Optimizing quadratic form with respect to inner positive definite matrix with a trace constraint Let $\{z_i\}_{i=1}^n$ and $\{w_i\}_{i=1}^n$ be two collections of vectors in $\mathbb R^p$. Let $A$ be a real positive definite $p\times p$ matrix, with Cholesky factorization $LL^T$, where $L$ is also $p\times p$.
I want to solve the following optimization:
$$\min_L  F(L) \rightarrow \min_L \sum_{i=1}^p z^T_i LL^T z_i - w^T_i LL^T w_i$$
subject to the constraint
$$\text{tr}(LL^T) = 1.$$
My approach: Lagrange multipliers. I thought that $\frac{d}{dL} \left(zLL^Tz - wLL^Tw\right) = 2(zz^T-ww^T)L$, and $\frac{d}{dL}\text{Tr}(LL^T) = 2L$, but this doesn't seem to lead to a solution.
Edited: Rewrote problem to include a positive semi-definite constraint, via the Cholesky factorization.
 A: Rather than solve for the Cholesky factor directly, find a solution in terms of a less structured matrix, $M$. Let a colon denote the matrix inner product, i.e.
$$\eqalign{
A:B &= {\rm Tr}(AB^T) \cr
M:M &= {\rm Tr}(MM^T) &= \frac{1}{\mu^2} \cr
}$$
Also, for typing convenience let 
$$\eqalign{
 A &= \frac{MM^T}{M:M},\quad\;
 Y &= Y^T = \sum_kz_kz_k^T - w_kw_k^T \cr
}$$
Calculate the gradient of $F$.
$$\eqalign{
 F &= Y:A \cr
dF &= Y:dA \cr 
  &= Y:\Bigg(\frac{dM\,M^T+M\,dM^T}{M:M} - \frac{MM^T\big(dM:M+M:dM\big)}{(M:M)^2}\Bigg) \cr
 &= 2\mu^2\Big(YM-FM\Big):dM \cr
\frac{\partial F}{\partial M}
 &= 2\mu^2\big(YM-FM\big) \cr
}$$
Set the gradient to zero and solve for $M$.
$$\eqalign{
 &YM = F M \cr
}$$
Thus it appears that the columns of $M$ are equal to 
the eigenvector $\{v_k\}$ of $Y$ associated with its minimum eigenvalue $\{\lambda_k\}$, i.e.
$$k = \arg\min_j \lambda_j,\quad F = \lambda_k,\quad 
M = (\,v_k\;v_k\;v_k\;\ldots\,) \,=\, v_k{\large\tt 1}^T
$$
Given the solution in terms of $M$, recover a solution in terms of $L$.
$$\eqalign{
L &= {\rm cholesky}\bigg(\frac{MM^T}{M:M}\bigg) \cr
A &= LL^T = \frac{MM^T}{M:M},\quad\quad 
{\rm Tr}(LL^T) = \frac{M:M}{M:M} = 1 \cr
}$$
A: Define the $p\times n$ matrices $Z=[z_1,\dots,z_n]$ and $W=[w_1,\dots,w_n]$ (such that given vectors are respectively their columns).
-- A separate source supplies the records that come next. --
/-- **A composite-chart piece over a relatively compact part of `Ψ.target` has finite measure.**
[folklore] -/
theorem riemannianMeasure_compositeChart_piece_lt_top {Ψ : OpenPartialHomeomorph
    (EuclideanSpace ℝ (Fin m)) (EuclideanSpace ℝ (Fin m))} (hΨt : Ψ.source ⊆ (extChartAt I x).target)
    (hΨ : DifferentiableOn ℝ Ψ Ψ.source) (hΨ' : ContDiffOn ℝ 1 Ψ.symm Ψ.target)
    {B K : Set (EuclideanSpace ℝ (Fin m))} (hBm : MeasurableSet B) (hBK : B ⊆ K)
    (hK : IsCompact K) (hKt : K ⊆ Ψ.target) :
    riemannianMeasure h ((extChartAt I x).source ∩ extChartAt I x ⁻¹' (Ψ.symm '' B)) < ⊤ := by
  obtain ⟨lam, Lam, -, -, hb⟩ := exists_compositeDensity_bounds h x hΨt hΨ hΨ' hK hKt
  rw [riemannianMeasure_compositeChart_piece h x hΨt (hΨ'.differentiableOn one_ne_zero) hBm (hBK.trans hKt)]
  calc ∫⁻ w in B, ENNReal.ofReal (|(fderiv ℝ Ψ.symm w).det| *
        Real.sqrt (chartGramMatrix h x (Ψ.symm w)).det)
      ≤ ∫⁻ _ in B, ENNReal.ofReal Lam :=
        setLIntegral_mono measurable_const fun w hw => ENNReal.ofReal_le_ofReal (hb w (hBK hw)).2
    _ = ENNReal.ofReal Lam * volume B := setLIntegral_const _ _
    _ < ⊤ := ENNReal.mul_lt_top ENNReal.ofReal_lt_top
        ((measure_mono hBK).trans_lt hK.measure_lt_top)

end Integral

end Literature.Geometry.Riemannian

end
Convince yourself that you can rewrite your optimization problem as
\begin{align}
\min_{A} &<A,ZZ^T-WW^T> \\ &A\geq 0 ~,~<A,I> = 1
\end{align}
where $A\geq 0$ implies $A$ should be positive-semi-definite. Also, for any two symmetric matrices $A,B$, we define $<A,B> = \mathrm{trace}(AB)$. We can define the eigen-decomposition
\begin{align}
A = \sum_{i=1}^{p}\lambda_iu_iu_i^T 
\end{align}
where $u_i$ are the eigen vectors and $\lambda_i$ are the eigen values (of unit-norm). Let $B=ZZ^T-WW^T$. Convince yourselves that your optimization problem of finding $A$ is same as finding pairs $(\lambda_i,u_i)$ in the optimization problem
\begin{align}
\min_{\lambda_i,u_i}&\sum_{i=1}^{p}\lambda_iu_i^TBu_i
\\& \lambda_i\geq 0~,~\forall i
\\& \sum_{i=1}^{p}\lambda_i = 1
\end{align}
From rayleigh-ritz ratio, it follows that for any unit-norm $u_i$, we have that
\begin{align}
u_i^TBu_i\geq \lambda_{min}(B)
\end{align}
and equality is achieved when $u_i$ is the eigen-vector corresponding to $\lambda_{min}(B)$. Thus, it follows that 
\begin{align}A = uu^T
\end{align} where $u$ is the eigen-vector corresponding to smallest eigenvalue of $B$.